Machine Learning Metrics Cheatsheet

A comprehensive reference for evaluation metrics across classification, regression, clustering, ranking, and recommendation systems.

Confusion Matrix

A confusion matrix summarizes the prediction results of a classification model.

                  Predicted
                  Positive    Negative
              +------------+------------+
   Actual     |            |            |
   Positive   |     TP     |     FN     |
              |            |            |
              +------------+------------+
   Actual     |            |            |
   Negative   |     FP     |     TN     |
              |            |            |
              +------------+------------+
Term Meaning
TP (True Positive) Correctly predicted as positive
TN (True Negative) Correctly predicted as negative
FP (False Positive) Incorrectly predicted as positive (Type I error)
FN (False Negative) Incorrectly predicted as negative (Type II error)

Classification Metrics

Accuracy

  • Formula: \(\frac{TP + TN}{TP + TN + FP + FN}\)
  • Description: Proportion of correctly classified samples out of all samples.
  • Usage: Overall model performance for balanced datasets.
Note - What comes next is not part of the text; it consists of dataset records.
import Mathlib
import Summits.Ventures.DiscreteObjects.Mahler.BlaschkeData

/-!
# Blaschke data with conjugation symmetry (venture `DiscreteObjects`, target L)

Cell `pub-namedobj`, seat `pub-namedobj-mahler` (gen 8). Framing: lottery ticket; floor = certified
bounds/negative ranges.

For Smyth's theorem ([McKee–Smyth, *Around the Unit Circle*, §12.2]) the Blaschke quotients `f, g` of a
monic integer polynomial must have REAL Taylor coefficients.  We re-run gen 7's construction
(`BlaschkeData.exists_blaschke_data`) recording in addition the symmetry `f (z̄) = conj (f z)`,
`g (z̄) = conj (g z)` (`exists_blaschke_data_symm`), which holds because the multiset of complex roots of
an integer polynomial is closed under conjugation (`conj_multiset_prod_sub`,
`conj_multiset_prod_one_sub_conj_mul`).
-/

namespace Summit.Ventures.DiscreteObjects.Mahler

open Polynomial Complex Metric Set Filter Topology
open scoped ComplexConjugate

/-- Conjugating a product `∏ (w - α)` over a conjugation-closed multiset. -/
theorem conj_multiset_prod_sub {T : Multiset ℂ} (hT : T.map (starRingEnd ℂ) = T) (w : ℂ) :
    starRingEnd ℂ ((T.map fun α => w - α).prod) = (T.map fun α => starRingEnd ℂ w - α).prod := by
  rw [map_multiset_prod, Multiset.map_map]
  conv_rhs => rw [← hT, Multiset.map_map]
  congr 1
  apply Multiset.map_congr rfl
  intro α _
  simp [map_sub]

/-- Conjugating a product `∏ (1 - ᾱ w)` over a conjugation-closed multiset. -/
theorem conj_multiset_prod_one_sub_conj_mul {T : Multiset ℂ} (hT : T.map (starRingEnd ℂ) = T) (w : ℂ) :
    starRingEnd ℂ ((T.map fun α => 1 - starRingEnd ℂ α * w).prod) =
      (T.map fun α => 1 - starRingEnd ℂ α * starRingEnd ℂ w).prod := by
  rw [map_multiset_prod, Multiset.map_map]
  conv_rhs => rw [← hT, Multiset.map_map]
  congr 1
  apply Multiset.map_congr rfl
  intro α _
  simp [map_sub, map_mul]

/-- **Blaschke data with conjugation symmetry.**  For `P` monic with `P(0) = ε`, `ε² = 1`, there are
`f, g` holomorphic on the unit disc, bounded by `1` there, with `f · P* = ε · P · g` on the disc,
`‖g 0‖ = 1/M(P)`, `f 0 = g 0`, and the symmetry `f (conj z) = conj (f z)`, `g (conj z) = conj (g z)`
(so all Taylor coefficients of `f` and `g` are real).  Same construction as gen 7's
`exists_blaschke_data` (`f = ε ∏_{‖α‖≤1} (z-α)/(1-ᾱz)`, `g = ∏_{‖α‖>1} (1-ᾱz)/(z-α)` over the complex
roots of `P`, a multiset closed under conjugation). -/
theorem exists_blaschke_data_symm {P : ℤ[X]} (hmonic : P.Monic) {ε : ℤ} (hε : P.coeff 0 = ε)
    (hε1 : ε * ε = 1) :
    ∃ f g : ℂ → ℂ, DifferentiableOn ℂ f (ball 0 1) ∧ DifferentiableOn ℂ g (ball 0 1) ∧
      (∀ z ∈ ball (0 : ℂ) 1, ‖f z‖ ≤ 1) ∧ (∀ z ∈ ball (0 : ℂ) 1, ‖g z‖ ≤ 1) ∧
      (∀ z ∈ ball (0 : ℂ) 1, f z * (P.reverse.map (Int.castRingHom ℂ)).eval z =
        (ε : ℂ) * (P.map (Int.castRingHom ℂ)).eval z * g z) ∧
      ‖g 0‖ = (intMahlerMeasure P)⁻¹ ∧ f 0 = g 0 ∧
      (∀ z, f (starRingEnd ℂ z) = starRingEnd ℂ (f z)) ∧
      (∀ z, g (starRingEnd ℂ z) = starRingEnd ℂ (g z)) := by
  classical
  set Pc := P.map (Int.castRingHom ℂ) with hPc
  have hPcm : Pc.Monic := hmonic.map _
  set S := Pc.roots with hSdef
  have hcard : Multiset.card S = Pc.natDegree := IsAlgClosed.card_roots_eq_natDegree
  have hprod : (S.map fun α => X - C α).prod = Pc :=
    prod_multiset_X_sub_C_of_monic_of_roots_card_eq hPcm hcard
  set S₁ := S.filter fun α => ‖α‖ ≤ 1 with hS₁
  set S₂ := S.filter fun α => ¬ ‖α‖ ≤ 1 with hS₂
  have hS : S₁ + S₂ = S := Multiset.filter_add_not _ S
  have hS₁conj : S₁.map (starRingEnd ℂ) = S₁ :=
    filter_roots_map_conj P _ (fun α => by rw [Complex.norm_conj])
  have hS₂conj : S₂.map (starRingEnd ℂ) = S₂ :=
    filter_roots_map_conj P _ (fun α => by rw [Complex.norm_conj])
  have hmem₁ : ∀ α ∈ S₁, ‖α‖ ≤ 1 := fun α hα => (Multiset.mem_filter.mp hα).2
  have hmem₂ : ∀ α ∈ S₂, 1 ≤ ‖α‖ := fun α hα => (not_le.mp (Multiset.mem_filter.mp hα).2).le
  have hmem₂' : ∀ α ∈ S₂, 1 < ‖α‖ := fun α hα => not_le.mp (Multiset.mem_filter.mp hα).2
  -- the four polynomials
  set A : ℂ[X] := (S₁.map fun α => X - C α).prod with hA
  set B : ℂ[X] := (S₂.map fun α => X - C α).prod with hB
  set Abar : ℂ[X] := (S₁.map fun α => (1 : ℂ[X]) - C (starRingEnd ℂ α) * X).prod with hAbar
  set Bbar : ℂ[X] := (S₂.map fun α => (1 : ℂ[X]) - C (starRingEnd ℂ α) * X).prod with hBbar
  have hPAB : Pc = A * B := by
    rw [← hprod, ← hS, Multiset.map_add, Multiset.prod_add]
  have hconj_prod : ∀ T : Multiset ℂ, T.map (starRingEnd ℂ) = T →
      (T.map fun α => (1 : ℂ[X]) - C (starRingEnd ℂ α) * X).prod =
        (T.map fun α => (1 : ℂ[X]) - C α * X).prod := by
    intro T hT
    conv_rhs => rw [← hT, Multiset.map_map]
    rfl
  have hPrev : Pc.reverse = Abar * Bbar := by
    rw [← hprod, reverse_multiset_prod_X_sub_C, ← hS, Multiset.map_add, Multiset.prod_add,
      ← hconj_prod S₁ hS₁conj, ← hconj_prod S₂ hS₂conj]
  have hPrev' : P.reverse.map (Int.castRingHom ℂ) = Abar * Bbar := by
    rw [← reverse_map_intCast, ← hPc, hPrev]
  -- evaluations
  have hAe : ∀ z, A.eval z = (S₁.map fun α => z - α).prod := fun z => eval_multiset_prod_X_sub_C S₁ z
  have hBe : ∀ z, B.eval z = (S₂.map fun α => z - α).prod := fun z => eval_multiset_prod_X_sub_C S₂ z
  have hAbe : ∀ z, Abar.eval z = (S₁.map fun α => 1 - starRingEnd ℂ α * z).prod := fun z =>
    eval_multiset_prod_one_sub_C_mul_X S₁ _ z
  have hBbe : ∀ z, Bbar.eval z = (S₂.map fun α => 1 - starRingEnd ℂ α * z).prod := fun z =>
    eval_multiset_prod_one_sub_C_mul_X S₂ _ z
  -- nonvanishing on the disc
  have hAbar0 : ∀ z ∈ ball (0 : ℂ) 1, Abar.eval z ≠ 0 := by
    intro z hz
    rw [hAbe]
    apply multiset_prod_ne_zero
    intro α hα h0
    have h1 : starRingEnd ℂ α * z = 1 := (sub_eq_zero.mp h0).symm
    have h2 : ‖starRingEnd ℂ α * z‖ < 1 := by
      rw [norm_mul, Complex.norm_conj]
      have := hmem₁ α hα
      have hz' := mem_ball_zero_iff.mp hz
      calc ‖α‖ * ‖z‖ ≤ 1 * ‖z‖ := by gcongr
        _ < 1 := by rw [one_mul]; exact hz'
    rw [h1, norm_one] at h2
    exact lt_irrefl _ h2
  have hB0 : ∀ z ∈ ball (0 : ℂ) 1, B.eval z ≠ 0 := by
    intro z hz
    rw [hBe]
    apply multiset_prod_ne_zero
    intro α hα h0
    have h1 : z = α := sub_eq_zero.mp h0
    have := hmem₂' α hα
    rw [← h1] at this
    exact absurd (mem_ball_zero_iff.mp hz) (not_lt.mpr this.le)
  -- the functions
  refine ⟨fun z => (ε : ℂ) * A.eval z / Abar.eval z, fun z => Bbar.eval z / B.eval z,
    ?_, ?_, ?_, ?_, ?_, ?_, ?_, ?_, ?_⟩
  · -- differentiability of f
    apply DifferentiableOn.div _ _ hAbar0
    · exact ((Polynomial.differentiable A).const_mul _).differentiableOn
    · exact (Polynomial.differentiable Abar).differentiableOn
  · apply DifferentiableOn.div _ _ hB0
    · exact (Polynomial.differentiable Bbar).differentiableOn
    · exact (Polynomial.differentiable B).differentiableOn
  · -- bound for f
    intro z hz
    have hz' : ‖z‖ ≤ 1 := (mem_ball_zero_iff.mp hz).le
    have hεn : ‖(ε : ℂ)‖ = 1 := by
      have : ((ε : ℂ)) * (ε : ℂ) = 1 := by exact_mod_cast hε1
      have h := congrArg norm this
      rw [norm_mul, norm_one] at h
      nlinarith [norm_nonneg (ε : ℂ)]
    rw [norm_div, norm_mul, hεn, one_mul]
    apply div_le_one_of_le₀ _ (norm_nonneg _)
    rw [hAe, hAbe]
    exact norm_multiset_prod_le fun α hα => norm_sub_le_norm_one_sub_conj_mul (hmem₁ α hα) hz'
  · -- bound for g
    intro z hz
    have hz' : ‖z‖ ≤ 1 := (mem_ball_zero_iff.mp hz).le
    rw [norm_div]
    apply div_le_one_of_le₀ _ (norm_nonneg _)
    rw [hBe, hBbe]
    exact norm_multiset_prod_le fun α hα => norm_one_sub_conj_mul_le_norm_sub (hmem₂ α hα) hz'
  · -- the identity f · P* = ε P g
    intro z hz
    simp only
    rw [hPrev', hPAB, eval_mul, eval_mul]
    field_simp [hAbar0 z hz, hB0 z hz]
  · -- ‖g 0‖ = 1/M
    have hB0e : ‖B.eval 0‖ = (S₂.map fun α => ‖α‖).prod := by
      rw [hBe, norm_multiset_prod_eq]
      congr 1
      apply Multiset.map_congr rfl
      intro α _; simp
    have hBb0e : Bbar.eval 0 = 1 := by
      rw [hBbe]; simp
    have hM : intMahlerMeasure P = (S₂.map fun α => ‖α‖).prod := by
      unfold intMahlerMeasure
      rw [← hPc, mahlerMeasure_eq_leadingCoeff_mul_prod_roots, hPcm.leadingCoeff, norm_one, one_mul,
        ← hSdef, ← hS, Multiset.map_add, Multiset.prod_add]
      have h1 : (S₁.map fun α => max 1 ‖α‖).prod = 1 := by
        apply Multiset.prod_eq_one
        intro x hx
        obtain ⟨α, hα, rfl⟩ := Multiset.mem_map.mp hx
        exact max_eq_left (hmem₁ α hα)
      have h2 : (S₂.map fun α => max 1 ‖α‖) = S₂.map fun α => ‖α‖ := by
        apply Multiset.map_congr rfl
        intro α hα
        exact max_eq_right (hmem₂ α hα)
      rw [h1, h2, one_mul]
    simp only
    rw [norm_div, hBb0e, norm_one, hB0e, hM, one_div]
  · -- f 0 = g 0, from the identity at 0
    have hPc0 : Pc.eval 0 = (ε : ℂ) := by
      rw [← coeff_zero_eq_eval_zero, hPc, coeff_map, hε]; simp
    have hPr0 : (P.reverse.map (Int.castRingHom ℂ)).eval 0 = 1 := by
      rw [← coeff_zero_eq_eval_zero, coeff_map, coeff_zero_reverse, hmonic.leadingCoeff]; simp
    have hεε : ((ε : ℂ)) * (ε : ℂ) = 1 := by exact_mod_cast hε1
    have hAbar00 : Abar.eval 0 ≠ 0 := hAbar0 0 (mem_ball_self one_pos)
    have hB00 : B.eval 0 ≠ 0 := hB0 0 (mem_ball_self one_pos)
    have hid : (ε : ℂ) * A.eval 0 / Abar.eval 0 * (P.reverse.map (Int.castRingHom ℂ)).eval 0 =
        (ε : ℂ) * Pc.eval 0 * (Bbar.eval 0 / B.eval 0) := by
      rw [hPrev', hPAB, eval_mul, eval_mul]
      field_simp
    rw [hPr0, mul_one, hPc0] at hid
    simp only
    rw [hid, hεε, one_mul]
  · -- conjugation symmetry of f
    intro z
    simp only
    rw [map_div₀, map_mul, map_intCast, hAe, hAe, hAbe, hAbe,
      conj_multiset_prod_sub hS₁conj, conj_multiset_prod_one_sub_conj_mul hS₁conj]
  · -- conjugation symmetry of g
    intro z
    simp only
    rw [map_div₀, hBe, hBe, hBbe, hBbe, conj_multiset_prod_sub hS₂conj,
      conj_multiset_prod_one_sub_conj_mul hS₂conj]


end Summit.Ventures.DiscreteObjects.Mahler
Misleading when classes are imbalanced.

Precision

  • Formula: \(\frac{TP}{TP + FP}\)
  • Description: Of all samples predicted positive, how many are actually positive.
  • Usage: Emphasizes minimizing false positives. Use when the cost of a false positive is high (e.g., spam filtering).

Recall (Sensitivity / True Positive Rate)

  • Formula: \(\frac{TP}{TP + FN}\)
  • Description: Of all actual positives, how many were correctly predicted.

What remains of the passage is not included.